[[ Data for analysis, beginning ]]
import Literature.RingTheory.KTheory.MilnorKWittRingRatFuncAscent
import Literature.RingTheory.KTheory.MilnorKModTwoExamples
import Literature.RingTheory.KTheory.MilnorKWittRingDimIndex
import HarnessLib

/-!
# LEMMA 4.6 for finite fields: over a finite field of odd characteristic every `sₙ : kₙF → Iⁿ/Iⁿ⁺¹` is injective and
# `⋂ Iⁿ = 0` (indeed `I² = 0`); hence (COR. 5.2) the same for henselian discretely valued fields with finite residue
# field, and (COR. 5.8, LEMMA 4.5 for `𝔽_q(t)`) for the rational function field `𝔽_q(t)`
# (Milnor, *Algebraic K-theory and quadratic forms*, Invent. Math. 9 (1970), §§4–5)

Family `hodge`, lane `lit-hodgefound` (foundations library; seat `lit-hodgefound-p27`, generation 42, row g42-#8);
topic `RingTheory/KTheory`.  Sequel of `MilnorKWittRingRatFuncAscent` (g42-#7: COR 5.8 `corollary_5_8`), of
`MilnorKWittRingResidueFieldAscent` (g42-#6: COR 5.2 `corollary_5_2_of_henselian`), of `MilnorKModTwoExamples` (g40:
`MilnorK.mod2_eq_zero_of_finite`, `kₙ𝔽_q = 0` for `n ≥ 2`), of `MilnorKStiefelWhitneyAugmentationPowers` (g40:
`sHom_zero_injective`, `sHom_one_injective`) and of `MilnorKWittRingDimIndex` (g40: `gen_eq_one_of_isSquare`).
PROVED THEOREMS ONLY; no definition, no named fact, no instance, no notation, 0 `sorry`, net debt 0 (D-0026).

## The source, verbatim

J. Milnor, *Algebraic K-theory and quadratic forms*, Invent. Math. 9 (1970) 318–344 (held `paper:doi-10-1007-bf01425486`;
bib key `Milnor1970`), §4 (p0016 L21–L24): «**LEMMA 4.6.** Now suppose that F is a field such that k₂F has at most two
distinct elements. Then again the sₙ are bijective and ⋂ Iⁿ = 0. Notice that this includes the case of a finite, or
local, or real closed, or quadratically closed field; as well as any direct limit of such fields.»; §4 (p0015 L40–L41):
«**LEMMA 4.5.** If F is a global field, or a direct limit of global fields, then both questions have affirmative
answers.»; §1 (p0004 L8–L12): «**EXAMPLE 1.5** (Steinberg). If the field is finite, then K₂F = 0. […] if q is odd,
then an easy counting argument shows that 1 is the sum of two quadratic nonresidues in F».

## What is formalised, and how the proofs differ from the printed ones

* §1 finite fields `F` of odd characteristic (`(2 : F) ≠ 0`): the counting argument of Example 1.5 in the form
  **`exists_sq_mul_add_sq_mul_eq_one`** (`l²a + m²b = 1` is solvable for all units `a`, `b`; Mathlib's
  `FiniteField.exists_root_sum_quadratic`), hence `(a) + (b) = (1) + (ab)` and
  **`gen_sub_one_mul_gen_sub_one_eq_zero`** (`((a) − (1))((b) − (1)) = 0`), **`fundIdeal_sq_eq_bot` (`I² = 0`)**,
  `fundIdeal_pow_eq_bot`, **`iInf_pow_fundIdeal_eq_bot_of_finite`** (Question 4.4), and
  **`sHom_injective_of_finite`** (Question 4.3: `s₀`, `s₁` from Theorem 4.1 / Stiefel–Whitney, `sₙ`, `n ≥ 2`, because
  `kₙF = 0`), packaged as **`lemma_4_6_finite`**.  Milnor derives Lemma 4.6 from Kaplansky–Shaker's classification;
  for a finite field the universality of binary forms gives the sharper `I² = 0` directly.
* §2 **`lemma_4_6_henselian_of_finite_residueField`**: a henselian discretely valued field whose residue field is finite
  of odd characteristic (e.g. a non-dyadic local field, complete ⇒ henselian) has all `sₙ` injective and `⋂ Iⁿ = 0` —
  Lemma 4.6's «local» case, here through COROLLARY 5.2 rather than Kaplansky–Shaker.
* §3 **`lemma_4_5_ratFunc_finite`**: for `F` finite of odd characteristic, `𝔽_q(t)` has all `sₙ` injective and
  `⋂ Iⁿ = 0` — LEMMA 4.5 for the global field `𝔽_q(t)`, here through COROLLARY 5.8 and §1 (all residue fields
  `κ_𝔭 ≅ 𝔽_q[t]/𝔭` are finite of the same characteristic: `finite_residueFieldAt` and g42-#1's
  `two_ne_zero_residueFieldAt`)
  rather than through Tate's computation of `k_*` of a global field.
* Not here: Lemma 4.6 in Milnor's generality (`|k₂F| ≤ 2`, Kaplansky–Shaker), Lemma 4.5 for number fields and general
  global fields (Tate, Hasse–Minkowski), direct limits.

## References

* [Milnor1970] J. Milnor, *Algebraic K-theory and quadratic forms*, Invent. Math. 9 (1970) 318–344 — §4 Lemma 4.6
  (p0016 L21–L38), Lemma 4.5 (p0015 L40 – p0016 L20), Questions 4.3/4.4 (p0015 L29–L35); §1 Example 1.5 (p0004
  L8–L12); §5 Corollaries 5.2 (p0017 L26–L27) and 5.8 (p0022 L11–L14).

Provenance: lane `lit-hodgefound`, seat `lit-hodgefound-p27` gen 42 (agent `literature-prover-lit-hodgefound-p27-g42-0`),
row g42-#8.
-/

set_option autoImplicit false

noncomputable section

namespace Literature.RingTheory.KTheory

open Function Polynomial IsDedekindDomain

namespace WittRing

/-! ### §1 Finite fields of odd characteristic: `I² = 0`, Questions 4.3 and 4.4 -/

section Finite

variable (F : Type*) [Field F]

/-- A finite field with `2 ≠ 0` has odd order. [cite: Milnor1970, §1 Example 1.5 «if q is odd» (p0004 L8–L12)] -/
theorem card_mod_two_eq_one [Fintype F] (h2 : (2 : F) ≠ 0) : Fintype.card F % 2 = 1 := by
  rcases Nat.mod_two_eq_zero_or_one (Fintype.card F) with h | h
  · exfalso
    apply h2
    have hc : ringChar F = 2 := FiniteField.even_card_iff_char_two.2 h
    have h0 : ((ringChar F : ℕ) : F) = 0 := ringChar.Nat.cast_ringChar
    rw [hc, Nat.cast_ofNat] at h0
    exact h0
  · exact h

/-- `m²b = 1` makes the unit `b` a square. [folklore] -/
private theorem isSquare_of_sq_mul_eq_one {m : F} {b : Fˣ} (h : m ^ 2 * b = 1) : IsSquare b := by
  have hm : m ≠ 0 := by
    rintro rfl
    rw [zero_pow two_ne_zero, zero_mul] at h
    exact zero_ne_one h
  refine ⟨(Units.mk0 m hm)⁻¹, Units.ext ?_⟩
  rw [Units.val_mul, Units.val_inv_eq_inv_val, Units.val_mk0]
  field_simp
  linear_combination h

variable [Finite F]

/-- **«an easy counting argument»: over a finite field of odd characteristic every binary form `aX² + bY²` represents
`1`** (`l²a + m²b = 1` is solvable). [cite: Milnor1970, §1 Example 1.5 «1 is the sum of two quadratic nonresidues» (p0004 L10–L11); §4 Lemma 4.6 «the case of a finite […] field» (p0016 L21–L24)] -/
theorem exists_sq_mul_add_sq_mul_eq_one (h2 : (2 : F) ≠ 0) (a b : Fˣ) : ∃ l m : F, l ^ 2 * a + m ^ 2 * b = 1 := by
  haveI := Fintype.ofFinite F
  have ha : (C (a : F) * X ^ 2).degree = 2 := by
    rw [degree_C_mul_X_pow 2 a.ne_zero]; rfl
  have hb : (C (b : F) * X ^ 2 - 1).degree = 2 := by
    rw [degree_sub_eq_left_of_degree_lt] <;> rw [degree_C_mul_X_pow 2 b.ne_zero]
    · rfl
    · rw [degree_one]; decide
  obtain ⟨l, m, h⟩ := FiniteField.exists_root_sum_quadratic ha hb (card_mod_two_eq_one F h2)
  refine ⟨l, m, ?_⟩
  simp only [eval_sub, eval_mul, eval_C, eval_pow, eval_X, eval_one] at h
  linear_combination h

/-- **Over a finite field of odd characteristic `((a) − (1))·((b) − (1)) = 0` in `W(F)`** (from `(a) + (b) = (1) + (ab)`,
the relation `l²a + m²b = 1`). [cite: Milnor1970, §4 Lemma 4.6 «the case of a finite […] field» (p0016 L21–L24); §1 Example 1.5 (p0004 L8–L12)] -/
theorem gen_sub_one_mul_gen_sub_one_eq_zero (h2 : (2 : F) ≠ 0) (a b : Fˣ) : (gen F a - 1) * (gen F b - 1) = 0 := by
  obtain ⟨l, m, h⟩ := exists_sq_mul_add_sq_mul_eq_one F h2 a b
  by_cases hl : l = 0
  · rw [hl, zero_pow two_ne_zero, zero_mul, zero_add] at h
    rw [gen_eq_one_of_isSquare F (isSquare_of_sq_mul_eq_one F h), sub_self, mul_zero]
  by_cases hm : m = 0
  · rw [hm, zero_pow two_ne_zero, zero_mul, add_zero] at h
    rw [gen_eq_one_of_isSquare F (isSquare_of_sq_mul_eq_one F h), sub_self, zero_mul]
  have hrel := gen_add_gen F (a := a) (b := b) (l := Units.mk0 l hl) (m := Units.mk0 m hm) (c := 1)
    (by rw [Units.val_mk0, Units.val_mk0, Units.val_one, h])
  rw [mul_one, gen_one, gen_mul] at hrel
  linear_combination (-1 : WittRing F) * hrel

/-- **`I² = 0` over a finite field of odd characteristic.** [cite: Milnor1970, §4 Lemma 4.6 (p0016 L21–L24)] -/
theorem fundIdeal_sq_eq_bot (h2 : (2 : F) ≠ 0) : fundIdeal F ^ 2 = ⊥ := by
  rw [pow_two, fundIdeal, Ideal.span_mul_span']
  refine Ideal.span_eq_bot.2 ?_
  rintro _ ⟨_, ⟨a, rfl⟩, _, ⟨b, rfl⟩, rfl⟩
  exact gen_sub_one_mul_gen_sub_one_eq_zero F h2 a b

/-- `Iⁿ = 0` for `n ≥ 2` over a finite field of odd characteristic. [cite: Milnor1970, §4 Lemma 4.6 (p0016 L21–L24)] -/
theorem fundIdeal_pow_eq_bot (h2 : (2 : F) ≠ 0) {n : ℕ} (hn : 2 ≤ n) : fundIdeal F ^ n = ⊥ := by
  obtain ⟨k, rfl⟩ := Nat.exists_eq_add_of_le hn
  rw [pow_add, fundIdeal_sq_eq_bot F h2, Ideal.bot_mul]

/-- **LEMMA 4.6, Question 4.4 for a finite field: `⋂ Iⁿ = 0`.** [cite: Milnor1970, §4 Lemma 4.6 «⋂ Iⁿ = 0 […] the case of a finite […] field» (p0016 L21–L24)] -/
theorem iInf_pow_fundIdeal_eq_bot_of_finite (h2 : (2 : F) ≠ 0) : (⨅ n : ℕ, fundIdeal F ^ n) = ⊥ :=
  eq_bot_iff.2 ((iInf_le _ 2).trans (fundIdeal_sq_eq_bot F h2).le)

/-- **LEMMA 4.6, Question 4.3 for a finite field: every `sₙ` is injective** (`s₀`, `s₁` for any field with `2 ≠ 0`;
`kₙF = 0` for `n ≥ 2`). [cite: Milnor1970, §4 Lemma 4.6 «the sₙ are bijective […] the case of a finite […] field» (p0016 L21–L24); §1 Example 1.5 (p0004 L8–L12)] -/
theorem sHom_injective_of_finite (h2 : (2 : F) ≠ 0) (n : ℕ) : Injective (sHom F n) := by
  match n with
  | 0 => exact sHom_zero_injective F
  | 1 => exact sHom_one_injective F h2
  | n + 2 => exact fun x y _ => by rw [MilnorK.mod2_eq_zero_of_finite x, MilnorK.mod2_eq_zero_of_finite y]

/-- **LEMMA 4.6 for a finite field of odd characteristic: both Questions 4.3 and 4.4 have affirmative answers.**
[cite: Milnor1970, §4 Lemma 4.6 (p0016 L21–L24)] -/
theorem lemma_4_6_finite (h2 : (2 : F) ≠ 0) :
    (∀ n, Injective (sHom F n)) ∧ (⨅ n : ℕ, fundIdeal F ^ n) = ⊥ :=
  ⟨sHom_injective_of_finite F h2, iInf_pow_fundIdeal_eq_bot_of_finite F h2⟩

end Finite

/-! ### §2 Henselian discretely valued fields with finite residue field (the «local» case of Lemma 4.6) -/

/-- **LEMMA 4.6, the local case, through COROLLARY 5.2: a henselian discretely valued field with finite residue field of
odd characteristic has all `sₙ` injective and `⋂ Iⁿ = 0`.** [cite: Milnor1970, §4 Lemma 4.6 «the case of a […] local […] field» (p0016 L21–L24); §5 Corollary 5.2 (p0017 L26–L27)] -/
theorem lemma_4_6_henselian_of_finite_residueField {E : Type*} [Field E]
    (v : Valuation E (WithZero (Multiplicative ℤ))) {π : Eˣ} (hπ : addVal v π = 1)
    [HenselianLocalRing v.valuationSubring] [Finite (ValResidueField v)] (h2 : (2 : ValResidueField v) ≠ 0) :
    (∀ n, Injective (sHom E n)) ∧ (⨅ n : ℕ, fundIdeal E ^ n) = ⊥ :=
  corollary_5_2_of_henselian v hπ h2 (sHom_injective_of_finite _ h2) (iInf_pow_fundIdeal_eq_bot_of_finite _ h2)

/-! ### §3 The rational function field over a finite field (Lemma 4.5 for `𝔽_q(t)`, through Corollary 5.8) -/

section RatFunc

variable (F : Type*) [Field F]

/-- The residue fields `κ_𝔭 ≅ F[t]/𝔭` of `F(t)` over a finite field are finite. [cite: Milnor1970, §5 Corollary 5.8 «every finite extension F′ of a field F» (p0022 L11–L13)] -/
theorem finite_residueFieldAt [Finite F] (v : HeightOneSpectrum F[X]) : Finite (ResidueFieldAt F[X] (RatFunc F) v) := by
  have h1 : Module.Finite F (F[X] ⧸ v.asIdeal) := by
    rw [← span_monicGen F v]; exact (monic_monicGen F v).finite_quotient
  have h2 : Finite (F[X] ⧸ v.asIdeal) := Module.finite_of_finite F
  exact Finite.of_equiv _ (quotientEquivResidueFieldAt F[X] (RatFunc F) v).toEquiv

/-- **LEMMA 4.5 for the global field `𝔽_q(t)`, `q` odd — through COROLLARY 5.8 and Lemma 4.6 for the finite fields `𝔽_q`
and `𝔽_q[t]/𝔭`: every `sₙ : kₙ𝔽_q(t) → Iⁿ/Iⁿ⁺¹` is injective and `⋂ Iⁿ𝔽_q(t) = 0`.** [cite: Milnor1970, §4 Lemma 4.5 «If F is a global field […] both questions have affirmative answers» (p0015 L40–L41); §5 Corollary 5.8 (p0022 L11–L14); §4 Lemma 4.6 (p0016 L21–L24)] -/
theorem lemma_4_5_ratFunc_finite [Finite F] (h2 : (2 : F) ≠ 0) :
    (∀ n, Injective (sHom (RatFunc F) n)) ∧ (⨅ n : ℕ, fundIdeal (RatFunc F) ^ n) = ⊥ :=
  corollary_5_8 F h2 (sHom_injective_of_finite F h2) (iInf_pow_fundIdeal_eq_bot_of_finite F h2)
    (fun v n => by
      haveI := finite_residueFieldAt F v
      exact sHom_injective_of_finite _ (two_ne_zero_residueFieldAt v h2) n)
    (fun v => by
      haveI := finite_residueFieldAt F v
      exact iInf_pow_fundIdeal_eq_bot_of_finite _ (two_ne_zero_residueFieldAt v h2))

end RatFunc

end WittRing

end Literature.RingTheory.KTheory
[[ Data for analysis, end ]]
▶ Exercise requirements
All lines above from the one holding "(p0004 L10–L11); §4" to the one holding "rw [degree_one]; decide", inclusive, are to be copied exactly; no other line is wanted.

▶ Task solution
`1`** (`l²a + m²b = 1` is solvable). [cite: Milnor1970, §1 Example 1.5 «1 is the sum of two quadratic nonresidues» (p0004 L10–L11); §4 Lemma 4.6 «the case of a finite […] field» (p0016 L21–L24)] -/
theorem exists_sq_mul_add_sq_mul_eq_one (h2 : (2 : F) ≠ 0) (a b : Fˣ) : ∃ l m : F, l ^ 2 * a + m ^ 2 * b = 1 := by
  haveI := Fintype.ofFinite F
  have ha : (C (a : F) * X ^ 2).degree = 2 := by
    rw [degree_C_mul_X_pow 2 a.ne_zero]; rfl
  have hb : (C (b : F) * X ^ 2 - 1).degree = 2 := by
    rw [degree_sub_eq_left_of_degree_lt] <;> rw [degree_C_mul_X_pow 2 b.ne_zero]
    · rfl
    · rw [degree_one]; decide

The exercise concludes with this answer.